Top of Material to process
/-- **★★ RUNG 1's BODY (`NodesAtSomeRecord13PWS F`'s text at `N = 2`) AT THE FAMILY `F` FROM EXACTLY V18's THREE STUB TEXTS AT `F` AND ONE CHILDREN-UNIFORM HYPOTHESIS** — the closing shape of N24 (B2) on the
pointed road: `h1F` ∕ `h2F` ∕ `h3AF` are the bodies of plan g77's registered stubs `stub_prop8StepCoP13` ∕ `stub_prop6MemberB8At13` ∕ `stub_absBetaBoxAtThm1WitnessCCM13` READ AT `F`
(texts as spelled in dag-n21-c Cʷ″ `record13SepCoPHBody_of_stubs123A`); `hchildren` says: for EVERY admissible tuple of stub letters `(B₃, a₀, a₁, B₁, c₁)`, witness letters
`B₃' ≥ b9Of·B₃`, `0 < a₁' ≤ min a₁ (a0Of∕B₃)` and window∕box letters `(γ, ε₀, ε₂₉, bₗ, β′)` with the sign-free box of `β₁₃(θ₁₅ᶜᶜᴹ(3;…))` on `]0,γ]`, the children deliver — at the
V18 witness `θ₁₅ᶜᶜᴹᵂ(3; γ; ε₀, ε₂₉; B₃, B₃', a₀, a₁')` — residual layers `lam8 lam12 lam13 Mstar ops ζ lamW`, a world `w` S-bound to the H-pinned four-pin view, the leaves of
N05 ∕ N06 ∕ N07 ∕ N08 ∕ N09 (+ `h09T`) ∕ N10 ∕ N11 (S1ᵀ) ∕ N12 (+ `hK`) ∕ N13 (UV₁₃) (no β-box: rung 1).  PROOF: open the two ∃-stubs,
take `B₃' := b9Of·B₃`, `a₁' := min a₁ (a0Of∕B₃)` (`le_rfl`), feed 3ᴬ at these letters with (8) (dag-n07-e's bridge) and the R (9)-step (FILE C's cube), shrink its window ONCE
(Cʷ′ `windowLettersBox_of_absBetaBox`), specialise `hchildren`, apply Part 15's rung-1 `…nodesAtSomeRecordS₁₃SepCoPH_of_pinX3HS_…_allTorus_door`.  So K1⁷'s registered rung-1 body at `F` = THIS THEOREM ∘ (stubs 1∕2∕3ᴬ as theorems) ∘ (one children-uniform theorem per child lane); its antecedent `∃ θ, Provisos ∧ …` is not used on this road.
COMPOSITE and CONDITIONAL: every hypothesis displayed; nothing of Bałaban asserted; K0⁷ ∕ K1⁷ NOT closed; no count moved.
[cite: Balaban1989LargeFieldII, Thm 1 p.355, (0.1) pp.355–356, p.391; Balaban1988Convergent, Thm 1 p.262, (3.16)–(3.23) pp.268–270; Balaban1987RG1, Thm 1 p.255, Thm 3 p.264, (0.17)–(0.20) pp.255–256, (1.20)–(1.22) p.264, §1 p.264; Balaban1985Variational, Thm 1 (8)–(9) p.279, Prop. 8 p.304; Balaban1985RegularSpaces, Prop. 6 p.99, Thm 8 (1.146) p.101; Balaban1985UV3, Thm 1 p.257; Balaban1988RG2Cluster, Lemmas 1–3 pp.9–20 (bookkeeping)] -/
theorem N24_nodesAtSomeRecordS13PWS_of_stubs123A_of_childrenUniform
    (h1F : ∃ B₃ a₀ a₁ : ℝ, 2 * (F.L : ℝ) ^ 2 ≤ B₃ ∧ 0 < a₀ ∧ 0 < a₁ ∧
      Prop8RegSepTopStep F 2 (fun ν K Ω => suppDomOfRecord F ν K Ω) B₃ a₀ a₁)
    (h2F : ∃ B₁ c₁ : ℝ, 0 ≤ B₁ ∧ 0 < c₁ ∧
      (letI : CStarAlgebra (MatA 2) := {}; B8.Prop6Printed 4 (F.L : ℝ) B₁ c₁ (fun i : B8LeafModelZd.ZdIdx 4 F.L => zdCub (MatA 2) F.L i)))
    (h3AF : ∀ B₃ B₃' a₀ a₁ : ℝ, 2 * (F.L : ℝ) ^ 2 ≤ B₃ → 0 < B₃' → 0 < a₀ → 0 < a₁ →
      VariationalThm1RegSepCoP7M F 2 B₃ a₀ a₁ →
      Gauge9RegSepTopStepR F 2 (fun ν K Ω => suppDomOfRecord F ν K Ω) (F.L ^ 3) ((11 * 4 + 3 * F.L) * F.L) B₃ B₃' a₀ a₁ →
      ∃ γ₀ ε₀ ε₂₉ β' : ℝ, 0 < γ₀ ∧ 0 < ε₀ ∧ 0 < ε₂₉ ∧
        BetaLowerH (-β') γ₀ (betaOfRecord₁₃ F 2 (theta13OfThm1CCM F 2 3 ε₀ ε₂₉ B₃ B₃' a₀ a₁)) ∧
        BetaUpperH β' γ₀ (betaOfRecord₁₃ F 2 (theta13OfThm1CCM F 2 3 ε₀ ε₂₉ B₃ B₃' a₀ a₁)))
    (hchildren : ∀ {B₃ a₀ a₁ B₁ c₁ B₃' a₁' : ℝ} (hB₃ : 2 * (F.L : ℝ) ^ 2 ≤ B₃) (ha₀ : 0 < a₀) (h8 : Prop8RegSepTopStep F 2 (fun ν K Ω => suppDomOfRecord F ν K Ω) B₃ a₀ a₁) (hB₁ : 0 ≤ B₁) (hc₁ : 0 < c₁) (hP6 : letI : CStarAlgebra (MatA 2) := {}; B8.Prop6Printed 4 (F.L : ℝ) B₁ c₁ (fun i : B8LeafModelZd.ZdIdx 4 F.L => zdCub (MatA 2) F.L i)) (hB₉ : b9Of F (F.L ^ 3) B₁ * B₃ ≤ B₃') (ha₁' : 0 < a₁') (ha₁'le : a₁' ≤ min a₁ (a0Of F 2 (F.L ^ 3) B₁ c₁ / B₃)) {γ ε₀ ε₂₉ : ℝ} (hγ₀ : 0 < γ) (hγh : γ ≤ 1 / 2) (hε : 0 < ε₀) (hε' : 0 < ε₂₉) {bl β' : ℝ} (hbox : BetaLowerH bl γ (betaOfRecord₁₃ F 2 (theta13OfThm1CCM F 2 3 ε₀ ε₂₉ B₃ B₃' a₀ a₁'))) (hbox' : BetaUpperH β' γ (betaOfRecord₁₃ F 2 (theta13OfThm1CCM F 2 3 ε₀ ε₂₉ B₃ B₃' a₀ a₁'))) (hl : -bl * γ ^ 2 ≤ 3) (hβ' : β' * γ ^ 2 ≤ 3 / 4),
      ∃ (lam8 : ResidB8 (theta13OfThm1CCMW F 2 3 γ ε₀ ε₂₉ B₃ B₃' a₀ a₁').toStage3Params) (lam12 : ResidB12 F 2 (theta13OfThm1CCMW F 2 3 γ ε₀ ε₂₉ B₃ B₃' a₀ a₁').τ9.M) (lam13 : B12.RunParams → ResidB13 (theta13OfThm1CCMW F 2 3 γ ε₀ ε₂₉ B₃ B₃' a₀ a₁').toStage3Params) (Mstar : ℕ) (ops : OpsY 2 (theta13OfThm1CCMW F 2 3 γ ε₀ ε₂₉ B₃ B₃' a₀ a₁').toStage3Params Mstar) (ζ : ResidZ F 2) (lamW : ResidW F 2) (w : WorldP),
        (w.C = (datumOfRecord₁₃SepCoPH F 2 (Stage13HParams.ofHistoryBlind F 2 ⟨theta13OfThm1CCMW F 2 3 γ ε₀ ε₂₉ B₃ B₃' a₀ a₁', ZrOfRecord₁₃ F 2 (theta13OfThm1CCMW F 2 3 γ ε₀ ε₂₉ B₃ B₃' a₀ a₁')⟩) (N24_provisos₁₃SepCoPH_door_theta13OfThm1CCMW_cube_of_prop8TopStep_of_prop6Member_of_betaBoxSignFree_allTorus F hB₃ ha₀ h8 hB₁ hc₁ hP6 hB₉ ha₁' ha₁'le hγ₀ hγh hε hε' hbox hbox' hl hβ')).C) ∧
        (0 < w.γ ∧ w.γ ≤ (theta13OfThm1CCMW F 2 3 γ ε₀ ε₂₉ B₃ B₃' a₀ a₁').γ) ∧
        (w.L = ((theta13OfThm1CCMW F 2 3 γ ε₀ ε₂₉ B₃ B₃' a₀ a₁').L : ℝ)) ∧
        (∀ P, w.up P = upOfRecord₅CS F 2 (((Stage13HParams.ofHistoryBlind F 2 ⟨theta13OfThm1CCMW F 2 3 γ ε₀ ε₂₉ B₃ B₃' a₀ a₁', ZrOfRecord₁₃ F 2 (theta13OfThm1CCMW F 2 3 γ ε₀ ε₂₉ B₃ B₃' a₀ a₁')⟩).pinX3H F 2 lam8 lam12 lam13).view₁₃CoPHB10YZW F 2 Mstar ops ζ lamW) P) ∧
        (B8LeafOfRecordSubBH (theta13OfThm1CCMW F 2 3 γ ε₀ ε₂₉ B₃ B₃' a₀ a₁').toStage3Params lam8) ∧
        (B9LeafX (Y9OfRecord 2 (theta13OfThm1CCMW F 2 3 γ ε₀ ε₂₉ B₃ B₃' a₀ a₁').toStage3Params Mstar ops)) ∧
        (B11Leaf (Z11OfRecord F 2 ζ)) ∧
        (PrintedUV3V 2 (theta13OfThm1CCMW F 2 3 γ ε₀ ε₂₉ B₃ B₃' a₀ a₁').L) ∧
        (∀ P : B12.RunParams, B12Sec2to5.Lemma4Printed (F12OfRecord₁₂ F 2 (theta13OfThm1CCMW F 2 3 γ ε₀ ε₂₉ B₃ B₃' a₀ a₁').toStage12Params lam12 P) (lam12 P).consts) ∧
        (∀ P : B12.RunParams, (leavesP w P).smallCouplings → (leavesP w P).smallFieldInductive) ∧
        (∀ P : B12.RunParams, B13LeafOfRecord (theta13OfThm1CCMW F 2 3 γ ε₀ ε₂₉ B₃ B₃' a₀ a₁').toStage3Params (lam13 P)) ∧
        (∀ P : B12.RunParams, (leavesP w P).b7 → (leavesP w P).b8 → (leavesP w P).b9 → (leavesP w P).b10 → (leavesP w P).b11 →
      (leavesP w P).smallCouplings → (leavesP w P).smallFieldInductive → (leavesP w P).flowControl →
        ∀ k, k < P.K → SLaw₁₃CoPH F 2 (Stage13HParams.ofHistoryBlind F 2 ⟨theta13OfThm1CCMW F 2 3 γ ε₀ ε₂₉ B₃ B₃' a₀ a₁', ZrOfRecord₁₃ F 2 (theta13OfThm1CCMW F 2 3 γ ε₀ ε₂₉ B₃ B₃' a₀ a₁')⟩) P k → TLaw₁₃CoPH F 2 (Stage13HParams.ofHistoryBlind F 2 ⟨theta13OfThm1CCMW F 2 3 γ ε₀ ε₂₉ B₃ B₃' a₀ a₁', ZrOfRecord₁₃ F 2 (theta13OfThm1CCMW F 2 3 γ ε₀ ε₂₉ B₃ B₃' a₀ a₁')⟩) P k) ∧
        (∀ P : B12.RunParams, B15Leaf (WOfRecord₁₃ F 2 (theta13OfThm1CCMW F 2 3 γ ε₀ ε₂₉ B₃ B₃' a₀ a₁') lamW P)) ∧
        (∀ P : B12.RunParams, (genFlow (betaOfRecord₁₃ F 2 (theta13OfThm1CCMW F 2 3 γ ε₀ ε₂₉ B₃ B₃' a₀ a₁')) P.g0).InInterval w.γ P.K → ∀ k, k ≤ P.K → SLaw₁₃CoPH F 2 (Stage13HParams.ofHistoryBlind F 2 ⟨theta13OfThm1CCMW F 2 3 γ ε₀ ε₂₉ B₃ B₃' a₀ a₁', ZrOfRecord₁₃ F 2 (theta13OfThm1CCMW F 2 3 γ ε₀ ε₂₉ B₃ B₃' a₀ a₁')⟩) P k →
      ∀ U : GaugeField (F.P P.K) k (SU 2),
        chiβOfRecord₁₃ F 2 (theta13OfThm1CCMW F 2 3 γ ε₀ ε₂₉ B₃ B₃' a₀ a₁') P.K (gOfRecord₁₃ F 2 (theta13OfThm1CCMW F 2 3 γ ε₀ ε₂₉ B₃ B₃' a₀ a₁') P) k U *
              Real.exp (-(1 / (gOfRecord₁₃ F 2 (theta13OfThm1CCMW F 2 3 γ ε₀ ε₂₉ B₃ B₃' a₀ a₁') P k) ^ 2 * wilsonBGOfRecord F 2 (theta13OfThm1CCMW F 2 3 γ ε₀ ε₂₉ B₃ B₃' a₀ a₁').εbg P k U)
                - w.em (gOfRecord₁₃ F 2 (theta13OfThm1CCMW F 2 3 γ ε₀ ε₂₉ B₃ B₃' a₀ a₁') P k) * (Fintype.card (Site (F.P P.K) k) : ℝ)) ≤ densOfRecord₁₃ F 2 (theta13OfThm1CCMW F 2 3 γ ε₀ ε₂₉ B₃ B₃' a₀ a₁') P k U ∧
        densOfRecord₁₃ F 2 (theta13OfThm1CCMW F 2 3 γ ε₀ ε₂₉ B₃ B₃' a₀ a₁') P k U ≤ Real.exp (w.ep (gOfRecord₁₃ F 2 (theta13OfThm1CCMW F 2 3 γ ε₀ ε₂₉ B₃ B₃' a₀ a₁') P k) * (Fintype.card (Site (F.P P.K) k) : ℝ))) ∧
        (∀ P : B12.RunParams, 1 ≤ P.K → lamW.kSel P < P.K)) :
    ∃ (θ : Stage13HParams F 2) (hP : θ.Provisos₁₃SepCoPH F 2) (w : WorldP), (θ.ZhUnity F 2 ∧ θ.SlotsNondegenerate₁₃ F 2) ∧ θ.Admissible F 2 ∧
      (∃ (θ' : Stage13HParams F 2) (h' : θ'.Provisos₁₃SepCoPH F 2), θ'.Admissible F 2 ∧
      datumOfRecord₁₃SepCoPH F 2 θ hP = datumOfRecord₁₃SepCoPH F 2 θ' h' ∧ w.C = (datumOfRecord₁₃SepCoPH F 2 θ hP).C ∧ (0 < w.γ ∧ w.γ ≤ θ'.γ) ∧
      w.L = (θ'.L : ℝ) ∧ ∀ P : B12.RunParams, w.up P = upOfRecord₅CS F 2 (θ'.toStage5₁₃CoPH F 2) P) ∧
      (∀ P : B12.RunParams, Nodes (leavesP w P)) ∧ PrintedUV3V 2 θ.L ∧
      ∃ lam : ResidW F 2, (∀ P : B12.RunParams, 1 ≤ P.K → lam.kSel P < P.K) ∧
        ∀ P : B12.RunParams, lam.kSel P < P.K → ((leavesP w P).rBasicStep ↔ B15Leaf (WOfRecord₁₃ F 2 θ.toStage13Params lam P)) := by
  obtain ⟨B₃, a₀, a₁, hB₃, ha₀, ha₁, h8⟩ := h1F
  obtain ⟨B₁, c₁, hB₁, hc₁, hP6⟩ := h2F
  have hL0 : (0 : ℝ) < (F.L : ℝ) := by exact_mod_cast lt_trans Nat.zero_lt_one F.hL.2
  have hBpos : (0 : ℝ) < B₃ := lt_of_lt_of_le (mul_pos two_pos (pow_pos hL0 2)) hB₃
  have ha₁' : 0 < min a₁ (a0Of F 2 (F.L ^ 3) B₁ c₁ / B₃) := shrunkCeiling_pos F (F.L ^ 3) hBpos hB₁ hc₁ ha₁
  have hB9 : 0 < b9Of F (F.L ^ 3) B₁ * B₃ := mul_pos (b9Of_pos (F := F) (F.L ^ 3) hB₁) hBpos
  obtain ⟨γ, ε₀, ε₂₉, bl, β', hγ0, hγh, hε, hε', hl, hu, hlow, hup⟩ :=
    windowLettersBox_of_absBetaBox F h3AF B₃ (b9Of F (F.L ^ 3) B₁ * B₃) a₀ (min a₁ (a0Of F 2 (F.L ^ 3) B₁ c₁ / B₃)) hB₃ hB9 ha₀ ha₁'
      (variationalThm1RegSepCoP7M_of_prop8TopStep hBpos (h8.of_le le_rfl (min_le_left _ _)))
      (gauge9R_cube_of_prop8TopStep_of_prop6Member F hBpos h8 hB₁ hc₁ hP6)
  obtain ⟨lam8, lam12, lam13, Mstar, ops, ζ, lamW, w, hC, hγ, hL, hup', h05, h06, h07, h08, h09, h09T, h10, h11, h12, hUV, hK⟩ :=
    hchildren hB₃ ha₀ h8 hB₁ hc₁ hP6 le_rfl ha₁' le_rfl hγ0 hγh hε hε' hlow hup hl hu
  exact N24_nodesAtSomeRecordS₁₃SepCoPH_of_pinX3HS_fourPin_pointed_theta13OfThm1CCMW_cube_of_prop8TopStep_of_prop6Member_of_betaBoxSignFree_allTorus_door hB₃ ha₀ h8 hB₁ hc₁ hP6 le_rfl ha₁' le_rfl hγ0 hγh hε hε' hlow hup hl hu lam8 lam12 lam13 Mstar ops ζ lamW w hC hγ hL hup' h05 h06 h07 h08 h09 h09T h10 h11 h12 hUV hK

end Summit.QuantumFields.YangMills.BalabanUVNodes.N24K1ConsequentOfStubsAndChildren

end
Bottom of Material to process
If a line above includes the string "BetaLowerH", pick it out.

        BetaLowerH (-β') γ₀ (betaOfRecord₁₃ F 2 (theta13OfThm1CCM F 2 3 ε₀ ε₂₉ B₃ B₃' a₀ a₁)) ∧
    (hchildren : ∀ {B₃ a₀ a₁ B₁ c₁ B₃' a₁' : ℝ} (hB₃ : 2 * (F.L : ℝ) ^ 2 ≤ B₃) (ha₀ : 0 < a₀) (h8 : Prop8RegSepTopStep F 2 (fun ν K Ω => suppDomOfRecord F ν K Ω) B₃ a₀ a₁) (hB₁ : 0 ≤ B₁) (hc₁ : 0 < c₁) (hP6 : letI : CStarAlgebra (MatA 2) := {}; B8.Prop6Printed 4 (F.L : ℝ) B₁ c₁ (fun i : B8LeafModelZd.ZdIdx 4 F.L => zdCub (MatA 2) F.L i)) (hB₉ : b9Of F (F.L ^ 3) B₁ * B₃ ≤ B₃') (ha₁' : 0 < a₁') (ha₁'le : a₁' ≤ min a₁ (a0Of F 2 (F.L ^ 3) B₁ c₁ / B₃)) {γ ε₀ ε₂₉ : ℝ} (hγ₀ : 0 < γ) (hγh : γ ≤ 1 / 2) (hε : 0 < ε₀) (hε' : 0 < ε₂₉) {bl β' : ℝ} (hbox : BetaLowerH bl γ (betaOfRecord₁₃ F 2 (theta13OfThm1CCM F 2 3 ε₀ ε₂₉ B₃ B₃' a₀ a₁'))) (hbox' : BetaUpperH β' γ (betaOfRecord₁₃ F 2 (theta13OfThm1CCM F 2 3 ε₀ ε₂₉ B₃ B₃' a₀ a₁'))) (hl : -bl * γ ^ 2 ≤ 3) (hβ' : β' * γ ^ 2 ≤ 3 / 4),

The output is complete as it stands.